--- Data extract Enclosed Below ---

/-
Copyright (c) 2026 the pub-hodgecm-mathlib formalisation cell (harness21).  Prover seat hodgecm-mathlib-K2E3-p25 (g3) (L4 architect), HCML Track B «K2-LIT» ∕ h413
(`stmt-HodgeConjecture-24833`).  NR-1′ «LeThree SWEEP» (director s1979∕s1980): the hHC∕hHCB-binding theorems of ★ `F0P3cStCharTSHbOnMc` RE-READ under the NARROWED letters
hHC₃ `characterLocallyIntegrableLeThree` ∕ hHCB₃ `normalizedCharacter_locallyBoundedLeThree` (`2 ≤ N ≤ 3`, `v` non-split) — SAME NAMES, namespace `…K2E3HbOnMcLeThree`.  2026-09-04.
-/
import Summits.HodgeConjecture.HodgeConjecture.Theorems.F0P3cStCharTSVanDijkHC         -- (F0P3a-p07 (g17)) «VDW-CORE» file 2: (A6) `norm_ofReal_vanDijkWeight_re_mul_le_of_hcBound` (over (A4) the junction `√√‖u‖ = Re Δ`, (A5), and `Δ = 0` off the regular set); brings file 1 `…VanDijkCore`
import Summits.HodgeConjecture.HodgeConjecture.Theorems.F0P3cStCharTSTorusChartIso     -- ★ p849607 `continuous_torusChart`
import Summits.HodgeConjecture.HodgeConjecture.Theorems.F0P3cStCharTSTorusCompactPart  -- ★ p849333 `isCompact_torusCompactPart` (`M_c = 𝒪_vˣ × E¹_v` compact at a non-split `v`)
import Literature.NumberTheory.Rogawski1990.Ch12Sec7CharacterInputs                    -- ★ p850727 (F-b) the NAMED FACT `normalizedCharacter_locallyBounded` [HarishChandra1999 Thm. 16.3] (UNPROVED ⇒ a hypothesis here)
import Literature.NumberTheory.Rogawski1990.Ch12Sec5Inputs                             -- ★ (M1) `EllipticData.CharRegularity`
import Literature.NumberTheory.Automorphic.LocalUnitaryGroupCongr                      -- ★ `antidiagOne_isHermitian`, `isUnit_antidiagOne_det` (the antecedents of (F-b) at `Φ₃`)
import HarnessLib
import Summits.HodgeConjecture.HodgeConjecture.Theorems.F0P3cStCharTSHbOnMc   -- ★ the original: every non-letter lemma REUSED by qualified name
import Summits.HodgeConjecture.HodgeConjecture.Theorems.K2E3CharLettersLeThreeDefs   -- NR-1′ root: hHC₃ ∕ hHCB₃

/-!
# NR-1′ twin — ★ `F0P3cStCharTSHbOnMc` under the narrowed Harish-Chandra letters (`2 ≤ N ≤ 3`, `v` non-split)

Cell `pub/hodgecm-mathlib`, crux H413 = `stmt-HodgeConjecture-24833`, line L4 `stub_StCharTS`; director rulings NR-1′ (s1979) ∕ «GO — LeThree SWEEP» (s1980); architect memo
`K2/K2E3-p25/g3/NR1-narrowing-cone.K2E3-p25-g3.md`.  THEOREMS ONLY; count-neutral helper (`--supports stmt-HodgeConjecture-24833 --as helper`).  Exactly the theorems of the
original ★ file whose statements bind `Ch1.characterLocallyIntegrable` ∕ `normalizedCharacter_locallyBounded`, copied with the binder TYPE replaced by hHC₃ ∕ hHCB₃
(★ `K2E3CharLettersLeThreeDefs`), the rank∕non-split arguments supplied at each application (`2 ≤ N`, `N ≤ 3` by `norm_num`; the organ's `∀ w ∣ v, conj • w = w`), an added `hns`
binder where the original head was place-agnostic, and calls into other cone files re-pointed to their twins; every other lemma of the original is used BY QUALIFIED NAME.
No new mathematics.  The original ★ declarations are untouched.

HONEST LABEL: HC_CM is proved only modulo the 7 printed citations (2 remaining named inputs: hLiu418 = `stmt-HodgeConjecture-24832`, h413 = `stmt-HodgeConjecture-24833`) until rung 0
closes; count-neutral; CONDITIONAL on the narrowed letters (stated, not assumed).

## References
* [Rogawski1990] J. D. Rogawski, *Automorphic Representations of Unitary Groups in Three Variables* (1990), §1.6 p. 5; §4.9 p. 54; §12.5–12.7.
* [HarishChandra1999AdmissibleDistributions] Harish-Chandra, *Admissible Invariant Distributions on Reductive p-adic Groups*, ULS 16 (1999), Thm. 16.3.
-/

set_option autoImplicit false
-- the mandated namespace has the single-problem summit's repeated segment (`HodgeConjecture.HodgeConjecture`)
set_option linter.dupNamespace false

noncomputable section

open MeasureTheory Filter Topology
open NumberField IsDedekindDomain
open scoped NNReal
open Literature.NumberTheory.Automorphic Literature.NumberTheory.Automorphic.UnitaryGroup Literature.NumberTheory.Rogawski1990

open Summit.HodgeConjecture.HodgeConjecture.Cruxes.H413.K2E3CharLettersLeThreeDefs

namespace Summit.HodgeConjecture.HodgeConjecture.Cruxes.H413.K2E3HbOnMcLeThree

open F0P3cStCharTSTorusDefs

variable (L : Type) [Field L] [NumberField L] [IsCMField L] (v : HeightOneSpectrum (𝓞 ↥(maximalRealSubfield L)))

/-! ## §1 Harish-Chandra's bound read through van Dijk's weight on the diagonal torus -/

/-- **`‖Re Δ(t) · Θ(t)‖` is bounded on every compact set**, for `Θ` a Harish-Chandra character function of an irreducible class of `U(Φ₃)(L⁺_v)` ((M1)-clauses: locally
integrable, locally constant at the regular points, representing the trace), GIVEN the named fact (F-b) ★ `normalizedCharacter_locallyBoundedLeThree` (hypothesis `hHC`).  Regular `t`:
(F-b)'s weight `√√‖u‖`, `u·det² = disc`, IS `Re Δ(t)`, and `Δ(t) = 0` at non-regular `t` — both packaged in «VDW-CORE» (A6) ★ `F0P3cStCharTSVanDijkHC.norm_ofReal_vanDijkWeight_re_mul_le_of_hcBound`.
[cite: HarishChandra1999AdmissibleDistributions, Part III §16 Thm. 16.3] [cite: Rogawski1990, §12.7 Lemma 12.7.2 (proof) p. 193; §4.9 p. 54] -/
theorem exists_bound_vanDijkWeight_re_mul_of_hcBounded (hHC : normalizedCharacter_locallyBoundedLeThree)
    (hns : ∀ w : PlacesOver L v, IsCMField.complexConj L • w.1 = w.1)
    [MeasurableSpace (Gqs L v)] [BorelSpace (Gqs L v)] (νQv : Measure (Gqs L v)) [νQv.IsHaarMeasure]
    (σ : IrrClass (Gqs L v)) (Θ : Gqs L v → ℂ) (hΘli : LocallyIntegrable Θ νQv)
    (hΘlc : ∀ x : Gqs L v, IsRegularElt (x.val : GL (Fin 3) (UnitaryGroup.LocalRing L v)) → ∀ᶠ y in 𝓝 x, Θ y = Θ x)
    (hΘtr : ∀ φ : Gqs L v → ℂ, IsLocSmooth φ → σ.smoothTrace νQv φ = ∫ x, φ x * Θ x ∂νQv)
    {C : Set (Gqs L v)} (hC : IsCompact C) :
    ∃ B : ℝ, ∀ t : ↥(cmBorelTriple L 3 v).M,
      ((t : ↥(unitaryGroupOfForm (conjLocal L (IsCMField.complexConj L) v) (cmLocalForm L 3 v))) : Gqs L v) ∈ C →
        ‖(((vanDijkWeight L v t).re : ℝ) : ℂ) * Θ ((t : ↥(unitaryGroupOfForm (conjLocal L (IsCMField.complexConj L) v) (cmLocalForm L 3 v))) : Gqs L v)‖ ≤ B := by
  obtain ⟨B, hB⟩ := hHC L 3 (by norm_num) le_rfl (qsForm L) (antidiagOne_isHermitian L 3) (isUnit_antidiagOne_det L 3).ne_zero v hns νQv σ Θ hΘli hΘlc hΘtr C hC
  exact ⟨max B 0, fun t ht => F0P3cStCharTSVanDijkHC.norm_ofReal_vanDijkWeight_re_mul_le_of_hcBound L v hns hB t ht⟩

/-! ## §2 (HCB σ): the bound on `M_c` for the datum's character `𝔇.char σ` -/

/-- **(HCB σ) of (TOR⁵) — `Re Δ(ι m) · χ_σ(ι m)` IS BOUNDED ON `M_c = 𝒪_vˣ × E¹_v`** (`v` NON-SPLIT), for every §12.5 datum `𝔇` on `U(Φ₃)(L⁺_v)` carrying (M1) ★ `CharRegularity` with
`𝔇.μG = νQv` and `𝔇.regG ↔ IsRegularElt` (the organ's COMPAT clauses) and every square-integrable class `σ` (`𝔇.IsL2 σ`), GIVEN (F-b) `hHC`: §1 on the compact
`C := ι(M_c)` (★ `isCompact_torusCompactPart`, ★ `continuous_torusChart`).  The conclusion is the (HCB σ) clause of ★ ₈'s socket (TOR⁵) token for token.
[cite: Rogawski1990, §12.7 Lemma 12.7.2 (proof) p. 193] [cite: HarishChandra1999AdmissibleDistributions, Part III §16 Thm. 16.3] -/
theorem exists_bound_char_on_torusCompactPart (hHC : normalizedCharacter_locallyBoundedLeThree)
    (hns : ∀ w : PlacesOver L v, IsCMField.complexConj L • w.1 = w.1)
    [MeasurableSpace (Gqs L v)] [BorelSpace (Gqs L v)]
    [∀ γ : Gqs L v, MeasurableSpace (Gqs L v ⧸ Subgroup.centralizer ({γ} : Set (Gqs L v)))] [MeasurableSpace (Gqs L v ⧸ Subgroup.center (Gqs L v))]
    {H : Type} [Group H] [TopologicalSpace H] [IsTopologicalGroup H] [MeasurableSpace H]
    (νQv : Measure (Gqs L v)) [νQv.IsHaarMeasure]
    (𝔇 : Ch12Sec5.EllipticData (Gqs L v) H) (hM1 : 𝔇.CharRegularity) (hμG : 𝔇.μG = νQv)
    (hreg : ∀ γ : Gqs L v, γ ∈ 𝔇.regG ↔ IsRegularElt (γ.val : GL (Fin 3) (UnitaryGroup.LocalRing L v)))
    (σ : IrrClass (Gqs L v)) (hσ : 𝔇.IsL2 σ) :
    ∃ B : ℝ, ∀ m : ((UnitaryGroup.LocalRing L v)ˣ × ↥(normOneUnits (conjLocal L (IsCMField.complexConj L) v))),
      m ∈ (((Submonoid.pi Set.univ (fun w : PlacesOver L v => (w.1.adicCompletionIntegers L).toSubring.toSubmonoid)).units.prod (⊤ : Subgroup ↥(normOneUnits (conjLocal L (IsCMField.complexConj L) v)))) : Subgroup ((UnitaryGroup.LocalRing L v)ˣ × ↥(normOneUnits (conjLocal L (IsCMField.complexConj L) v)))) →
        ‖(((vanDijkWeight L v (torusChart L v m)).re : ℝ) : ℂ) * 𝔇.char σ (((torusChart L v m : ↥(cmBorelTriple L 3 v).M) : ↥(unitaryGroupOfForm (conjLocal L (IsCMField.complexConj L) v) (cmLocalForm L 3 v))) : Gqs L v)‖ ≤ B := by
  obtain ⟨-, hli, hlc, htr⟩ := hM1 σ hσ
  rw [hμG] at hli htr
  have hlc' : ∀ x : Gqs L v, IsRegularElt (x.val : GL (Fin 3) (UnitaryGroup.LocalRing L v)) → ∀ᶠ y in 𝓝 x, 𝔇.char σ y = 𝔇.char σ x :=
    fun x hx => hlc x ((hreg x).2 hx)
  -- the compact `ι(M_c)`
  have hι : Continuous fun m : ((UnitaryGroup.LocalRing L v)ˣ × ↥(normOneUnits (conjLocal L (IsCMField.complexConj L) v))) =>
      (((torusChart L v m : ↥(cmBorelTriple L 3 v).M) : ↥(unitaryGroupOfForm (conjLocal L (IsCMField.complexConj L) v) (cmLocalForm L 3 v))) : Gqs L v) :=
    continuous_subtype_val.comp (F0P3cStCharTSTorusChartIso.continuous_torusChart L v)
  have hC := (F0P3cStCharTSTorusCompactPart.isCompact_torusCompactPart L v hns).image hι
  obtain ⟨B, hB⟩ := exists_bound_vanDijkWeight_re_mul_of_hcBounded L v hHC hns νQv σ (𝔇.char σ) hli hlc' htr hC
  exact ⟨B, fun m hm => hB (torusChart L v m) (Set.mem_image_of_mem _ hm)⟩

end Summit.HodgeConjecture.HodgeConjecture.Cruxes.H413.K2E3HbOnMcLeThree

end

--- End of Enclosed Data extract ---
--- Data extract Enclosed Below ---

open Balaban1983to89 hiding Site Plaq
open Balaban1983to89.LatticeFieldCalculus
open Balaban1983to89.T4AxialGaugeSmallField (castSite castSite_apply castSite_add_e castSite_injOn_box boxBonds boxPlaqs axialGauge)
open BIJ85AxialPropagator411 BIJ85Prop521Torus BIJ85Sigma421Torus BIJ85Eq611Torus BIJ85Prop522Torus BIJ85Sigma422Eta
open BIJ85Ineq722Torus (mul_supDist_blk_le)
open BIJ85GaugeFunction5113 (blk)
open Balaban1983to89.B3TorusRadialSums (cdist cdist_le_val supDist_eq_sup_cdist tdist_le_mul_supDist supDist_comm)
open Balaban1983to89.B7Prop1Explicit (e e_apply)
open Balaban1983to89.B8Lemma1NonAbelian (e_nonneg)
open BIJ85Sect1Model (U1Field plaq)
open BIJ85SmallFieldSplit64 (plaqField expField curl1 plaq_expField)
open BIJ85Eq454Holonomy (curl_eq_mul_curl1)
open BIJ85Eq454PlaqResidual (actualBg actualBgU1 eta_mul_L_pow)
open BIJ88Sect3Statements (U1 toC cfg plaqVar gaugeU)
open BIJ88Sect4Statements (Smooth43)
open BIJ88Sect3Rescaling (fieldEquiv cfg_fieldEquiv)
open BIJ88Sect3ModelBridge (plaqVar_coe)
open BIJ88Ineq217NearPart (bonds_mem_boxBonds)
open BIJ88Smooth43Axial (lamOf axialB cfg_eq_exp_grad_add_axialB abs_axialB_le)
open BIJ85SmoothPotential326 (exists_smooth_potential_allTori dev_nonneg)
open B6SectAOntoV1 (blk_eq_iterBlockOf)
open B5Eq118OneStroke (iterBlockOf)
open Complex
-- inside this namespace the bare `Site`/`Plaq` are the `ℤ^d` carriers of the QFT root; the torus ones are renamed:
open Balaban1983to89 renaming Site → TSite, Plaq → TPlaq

--- End of Enclosed Data extract ---

*Your objective*. Retype word for word everything in the listing above from the line that holds "H] [MeasurableSpace H]" down to the line that holds "-- the compact". Keep both end lines and leave out the rest.

*Task answer*.
    {H : Type} [Group H] [TopologicalSpace H] [IsTopologicalGroup H] [MeasurableSpace H]
    (νQv : Measure (Gqs L v)) [νQv.IsHaarMeasure]
    (𝔇 : Ch12Sec5.EllipticData (Gqs L v) H) (hM1 : 𝔇.CharRegularity) (hμG : 𝔇.μG = νQv)
    (hreg : ∀ γ : Gqs L v, γ ∈ 𝔇.regG ↔ IsRegularElt (γ.val : GL (Fin 3) (UnitaryGroup.LocalRing L v)))
    (σ : IrrClass (Gqs L v)) (hσ : 𝔇.IsL2 σ) :
    ∃ B : ℝ, ∀ m : ((UnitaryGroup.LocalRing L v)ˣ × ↥(normOneUnits (conjLocal L (IsCMField.complexConj L) v))),
      m ∈ (((Submonoid.pi Set.univ (fun w : PlacesOver L v => (w.1.adicCompletionIntegers L).toSubring.toSubmonoid)).units.prod (⊤ : Subgroup ↥(normOneUnits (conjLocal L (IsCMField.complexConj L) v)))) : Subgroup ((UnitaryGroup.LocalRing L v)ˣ × ↥(normOneUnits (conjLocal L (IsCMField.complexConj L) v)))) →
        ‖(((vanDijkWeight L v (torusChart L v m)).re : ℝ) : ℂ) * 𝔇.char σ (((torusChart L v m : ↥(cmBorelTriple L 3 v).M) : ↥(unitaryGroupOfForm (conjLocal L (IsCMField.complexConj L) v) (cmLocalForm L 3 v))) : Gqs L v)‖ ≤ B := by
  obtain ⟨-, hli, hlc, htr⟩ := hM1 σ hσ
  rw [hμG] at hli htr
  have hlc' : ∀ x : Gqs L v, IsRegularElt (x.val : GL (Fin 3) (UnitaryGroup.LocalRing L v)) → ∀ᶠ y in 𝓝 x, 𝔇.char σ y = 𝔇.char σ x :=
    fun x hx => hlc x ((hreg x).2 hx)
  -- the compact `ι(M_c)`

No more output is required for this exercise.